Task to carry out - Using the records below, write out again exactly the lines that begin at the line containing "(A)₂ for the" and end at the line containing "POS81-AB letters for", and no other lines.
#### Given data ####
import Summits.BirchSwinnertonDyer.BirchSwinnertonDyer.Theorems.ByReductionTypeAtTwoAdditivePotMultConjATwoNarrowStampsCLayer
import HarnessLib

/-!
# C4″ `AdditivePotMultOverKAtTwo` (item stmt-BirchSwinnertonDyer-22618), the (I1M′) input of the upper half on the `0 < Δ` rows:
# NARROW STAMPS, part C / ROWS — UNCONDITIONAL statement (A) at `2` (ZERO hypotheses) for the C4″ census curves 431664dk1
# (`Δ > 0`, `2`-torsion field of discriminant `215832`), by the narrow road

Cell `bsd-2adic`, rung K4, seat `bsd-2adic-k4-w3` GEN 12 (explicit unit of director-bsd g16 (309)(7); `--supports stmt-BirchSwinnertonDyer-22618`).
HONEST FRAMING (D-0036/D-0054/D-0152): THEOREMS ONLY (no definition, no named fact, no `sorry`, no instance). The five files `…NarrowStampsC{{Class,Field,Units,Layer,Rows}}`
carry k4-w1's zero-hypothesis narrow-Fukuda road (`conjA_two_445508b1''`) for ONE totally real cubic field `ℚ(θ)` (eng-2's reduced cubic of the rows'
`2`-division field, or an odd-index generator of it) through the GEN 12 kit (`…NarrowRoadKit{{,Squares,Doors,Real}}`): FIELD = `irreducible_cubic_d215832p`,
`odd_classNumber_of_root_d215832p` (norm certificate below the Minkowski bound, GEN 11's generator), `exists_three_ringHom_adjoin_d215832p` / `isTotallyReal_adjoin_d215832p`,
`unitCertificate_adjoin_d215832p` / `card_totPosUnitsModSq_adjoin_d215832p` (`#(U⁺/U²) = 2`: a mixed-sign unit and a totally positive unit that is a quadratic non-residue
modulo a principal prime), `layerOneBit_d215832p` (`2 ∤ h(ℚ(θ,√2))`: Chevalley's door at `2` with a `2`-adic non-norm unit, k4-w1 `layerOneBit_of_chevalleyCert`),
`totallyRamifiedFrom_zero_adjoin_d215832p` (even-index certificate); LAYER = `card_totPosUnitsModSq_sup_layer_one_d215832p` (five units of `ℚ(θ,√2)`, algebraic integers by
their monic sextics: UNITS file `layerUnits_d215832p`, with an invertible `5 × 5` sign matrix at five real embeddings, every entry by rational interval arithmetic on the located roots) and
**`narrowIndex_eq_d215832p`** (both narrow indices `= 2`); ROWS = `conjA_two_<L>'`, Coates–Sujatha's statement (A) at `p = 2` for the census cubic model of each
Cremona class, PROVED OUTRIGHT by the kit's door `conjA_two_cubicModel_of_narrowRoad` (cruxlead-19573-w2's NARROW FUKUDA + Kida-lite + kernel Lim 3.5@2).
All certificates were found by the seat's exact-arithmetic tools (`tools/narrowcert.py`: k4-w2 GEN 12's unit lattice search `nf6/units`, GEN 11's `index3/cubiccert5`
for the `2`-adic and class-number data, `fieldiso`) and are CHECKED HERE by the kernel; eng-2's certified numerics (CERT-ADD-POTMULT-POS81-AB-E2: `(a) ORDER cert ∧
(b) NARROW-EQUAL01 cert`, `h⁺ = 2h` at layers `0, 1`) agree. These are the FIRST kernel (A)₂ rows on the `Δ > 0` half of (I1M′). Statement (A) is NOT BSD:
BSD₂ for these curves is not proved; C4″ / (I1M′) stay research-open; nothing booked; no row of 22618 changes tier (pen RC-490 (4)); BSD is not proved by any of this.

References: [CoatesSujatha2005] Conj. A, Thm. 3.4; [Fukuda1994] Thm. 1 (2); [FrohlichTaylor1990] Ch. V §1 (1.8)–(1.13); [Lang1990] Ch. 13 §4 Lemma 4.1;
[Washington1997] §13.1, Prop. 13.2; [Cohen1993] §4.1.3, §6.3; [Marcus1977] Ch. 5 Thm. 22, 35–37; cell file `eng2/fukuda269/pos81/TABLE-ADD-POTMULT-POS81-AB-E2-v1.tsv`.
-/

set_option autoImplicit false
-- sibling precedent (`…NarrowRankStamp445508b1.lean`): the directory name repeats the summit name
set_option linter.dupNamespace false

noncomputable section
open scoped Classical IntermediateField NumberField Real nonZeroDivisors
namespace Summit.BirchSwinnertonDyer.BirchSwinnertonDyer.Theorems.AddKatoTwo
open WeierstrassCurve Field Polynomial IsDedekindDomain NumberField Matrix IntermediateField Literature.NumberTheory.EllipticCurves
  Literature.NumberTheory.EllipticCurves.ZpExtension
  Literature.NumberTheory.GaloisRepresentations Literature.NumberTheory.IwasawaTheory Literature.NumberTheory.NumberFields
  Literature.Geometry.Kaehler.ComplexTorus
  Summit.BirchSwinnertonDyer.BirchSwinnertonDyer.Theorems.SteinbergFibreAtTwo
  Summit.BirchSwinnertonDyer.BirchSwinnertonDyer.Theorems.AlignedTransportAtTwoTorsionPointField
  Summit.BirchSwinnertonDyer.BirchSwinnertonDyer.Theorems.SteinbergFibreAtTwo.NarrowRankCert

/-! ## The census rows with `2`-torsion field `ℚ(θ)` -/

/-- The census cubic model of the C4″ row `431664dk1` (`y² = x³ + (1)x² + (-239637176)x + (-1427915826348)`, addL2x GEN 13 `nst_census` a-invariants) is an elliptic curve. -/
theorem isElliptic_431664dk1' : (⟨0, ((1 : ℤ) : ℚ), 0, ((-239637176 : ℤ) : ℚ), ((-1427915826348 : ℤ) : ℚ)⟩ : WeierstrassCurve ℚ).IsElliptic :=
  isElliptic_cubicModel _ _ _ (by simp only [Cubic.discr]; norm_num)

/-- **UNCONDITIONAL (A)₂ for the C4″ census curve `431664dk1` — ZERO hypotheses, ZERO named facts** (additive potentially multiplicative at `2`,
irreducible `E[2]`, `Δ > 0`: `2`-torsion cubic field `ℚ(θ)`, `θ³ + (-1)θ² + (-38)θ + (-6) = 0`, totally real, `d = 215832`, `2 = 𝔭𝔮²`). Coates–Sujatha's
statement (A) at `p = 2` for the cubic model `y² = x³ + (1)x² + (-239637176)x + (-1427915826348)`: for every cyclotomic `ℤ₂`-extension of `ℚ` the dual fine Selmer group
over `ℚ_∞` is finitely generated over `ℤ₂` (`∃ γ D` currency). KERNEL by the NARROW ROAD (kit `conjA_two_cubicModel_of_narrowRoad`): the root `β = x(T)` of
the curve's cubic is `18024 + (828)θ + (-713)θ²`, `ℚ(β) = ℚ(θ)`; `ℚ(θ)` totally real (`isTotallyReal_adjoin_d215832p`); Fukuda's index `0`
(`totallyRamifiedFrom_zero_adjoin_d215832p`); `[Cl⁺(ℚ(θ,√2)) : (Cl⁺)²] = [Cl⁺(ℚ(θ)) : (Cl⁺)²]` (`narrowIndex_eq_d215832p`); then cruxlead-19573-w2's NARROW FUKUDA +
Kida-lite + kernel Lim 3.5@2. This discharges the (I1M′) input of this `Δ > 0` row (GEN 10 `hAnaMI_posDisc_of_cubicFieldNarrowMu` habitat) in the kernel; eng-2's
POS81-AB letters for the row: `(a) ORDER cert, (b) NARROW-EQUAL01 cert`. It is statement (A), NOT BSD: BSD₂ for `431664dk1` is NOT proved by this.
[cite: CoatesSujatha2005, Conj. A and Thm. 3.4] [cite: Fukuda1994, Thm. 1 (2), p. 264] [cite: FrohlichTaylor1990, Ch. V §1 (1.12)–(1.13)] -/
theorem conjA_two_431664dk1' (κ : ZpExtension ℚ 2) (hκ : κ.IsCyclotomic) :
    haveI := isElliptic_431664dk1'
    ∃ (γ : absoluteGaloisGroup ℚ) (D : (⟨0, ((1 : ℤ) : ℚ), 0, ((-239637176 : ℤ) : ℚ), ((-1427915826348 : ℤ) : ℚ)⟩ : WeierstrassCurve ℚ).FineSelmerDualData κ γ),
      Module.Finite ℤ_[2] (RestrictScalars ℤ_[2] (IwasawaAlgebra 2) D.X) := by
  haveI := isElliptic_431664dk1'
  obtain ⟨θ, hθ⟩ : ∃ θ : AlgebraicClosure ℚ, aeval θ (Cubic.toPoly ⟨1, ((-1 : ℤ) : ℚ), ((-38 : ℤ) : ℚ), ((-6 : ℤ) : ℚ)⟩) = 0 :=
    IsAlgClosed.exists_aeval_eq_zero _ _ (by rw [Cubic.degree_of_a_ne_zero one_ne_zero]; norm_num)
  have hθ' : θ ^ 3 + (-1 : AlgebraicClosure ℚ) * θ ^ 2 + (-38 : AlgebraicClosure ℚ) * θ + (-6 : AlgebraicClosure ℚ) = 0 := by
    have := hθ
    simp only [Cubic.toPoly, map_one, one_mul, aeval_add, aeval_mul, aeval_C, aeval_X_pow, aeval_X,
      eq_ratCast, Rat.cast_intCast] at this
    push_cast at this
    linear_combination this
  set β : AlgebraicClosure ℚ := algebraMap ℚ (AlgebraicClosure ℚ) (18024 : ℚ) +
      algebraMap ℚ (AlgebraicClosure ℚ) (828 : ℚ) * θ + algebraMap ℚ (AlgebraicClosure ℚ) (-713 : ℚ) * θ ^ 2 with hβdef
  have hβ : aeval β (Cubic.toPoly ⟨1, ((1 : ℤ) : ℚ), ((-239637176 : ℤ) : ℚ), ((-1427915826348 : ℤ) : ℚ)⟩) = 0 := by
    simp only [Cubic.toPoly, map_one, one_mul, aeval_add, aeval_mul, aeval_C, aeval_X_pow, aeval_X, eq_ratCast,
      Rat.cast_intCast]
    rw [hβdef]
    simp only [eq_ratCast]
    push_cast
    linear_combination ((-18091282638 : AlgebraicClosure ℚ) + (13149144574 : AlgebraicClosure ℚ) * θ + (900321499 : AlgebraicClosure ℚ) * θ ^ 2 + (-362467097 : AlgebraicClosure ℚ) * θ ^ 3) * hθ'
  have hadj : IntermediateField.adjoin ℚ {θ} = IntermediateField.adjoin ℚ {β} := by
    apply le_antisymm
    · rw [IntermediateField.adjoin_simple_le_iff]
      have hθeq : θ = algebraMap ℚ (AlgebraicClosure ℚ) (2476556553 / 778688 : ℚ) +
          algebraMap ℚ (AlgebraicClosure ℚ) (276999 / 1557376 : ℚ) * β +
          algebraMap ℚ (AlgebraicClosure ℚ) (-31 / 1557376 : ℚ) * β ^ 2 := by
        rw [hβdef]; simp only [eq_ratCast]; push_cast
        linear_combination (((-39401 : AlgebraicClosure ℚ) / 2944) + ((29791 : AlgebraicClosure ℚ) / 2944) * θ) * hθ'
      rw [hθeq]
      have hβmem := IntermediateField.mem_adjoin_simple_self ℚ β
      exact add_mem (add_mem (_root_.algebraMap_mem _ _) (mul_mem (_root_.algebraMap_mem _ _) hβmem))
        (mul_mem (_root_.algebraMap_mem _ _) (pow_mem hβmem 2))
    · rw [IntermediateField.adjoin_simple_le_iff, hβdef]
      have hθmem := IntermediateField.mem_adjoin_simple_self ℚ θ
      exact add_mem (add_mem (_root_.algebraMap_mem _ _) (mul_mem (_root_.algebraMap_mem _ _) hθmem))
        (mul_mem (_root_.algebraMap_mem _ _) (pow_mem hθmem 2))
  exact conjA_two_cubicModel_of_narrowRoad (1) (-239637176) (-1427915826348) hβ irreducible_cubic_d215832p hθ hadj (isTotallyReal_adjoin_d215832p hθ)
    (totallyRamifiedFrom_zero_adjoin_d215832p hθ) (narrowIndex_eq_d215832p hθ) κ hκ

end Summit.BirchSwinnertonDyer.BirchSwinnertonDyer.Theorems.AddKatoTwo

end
####
Reply to the exercise -
/-- **UNCONDITIONAL (A)₂ for the C4″ census curve `431664dk1` — ZERO hypotheses, ZERO named facts** (additive potentially multiplicative at `2`,
irreducible `E[2]`, `Δ > 0`: `2`-torsion cubic field `ℚ(θ)`, `θ³ + (-1)θ² + (-38)θ + (-6) = 0`, totally real, `d = 215832`, `2 = 𝔭𝔮²`). Coates–Sujatha's
statement (A) at `p = 2` for the cubic model `y² = x³ + (1)x² + (-239637176)x + (-1427915826348)`: for every cyclotomic `ℤ₂`-extension of `ℚ` the dual fine Selmer group
over `ℚ_∞` is finitely generated over `ℤ₂` (`∃ γ D` currency). KERNEL by the NARROW ROAD (kit `conjA_two_cubicModel_of_narrowRoad`): the root `β = x(T)` of
the curve's cubic is `18024 + (828)θ + (-713)θ²`, `ℚ(β) = ℚ(θ)`; `ℚ(θ)` totally real (`isTotallyReal_adjoin_d215832p`); Fukuda's index `0`
(`totallyRamifiedFrom_zero_adjoin_d215832p`); `[Cl⁺(ℚ(θ,√2)) : (Cl⁺)²] = [Cl⁺(ℚ(θ)) : (Cl⁺)²]` (`narrowIndex_eq_d215832p`); then cruxlead-19573-w2's NARROW FUKUDA +
Kida-lite + kernel Lim 3.5@2. This discharges the (I1M′) input of this `Δ > 0` row (GEN 10 `hAnaMI_posDisc_of_cubicFieldNarrowMu` habitat) in the kernel; eng-2's
POS81-AB letters for the row: `(a) ORDER cert, (b) NARROW-EQUAL01 cert`. It is statement (A), NOT BSD: BSD₂ for `431664dk1` is NOT proved by this.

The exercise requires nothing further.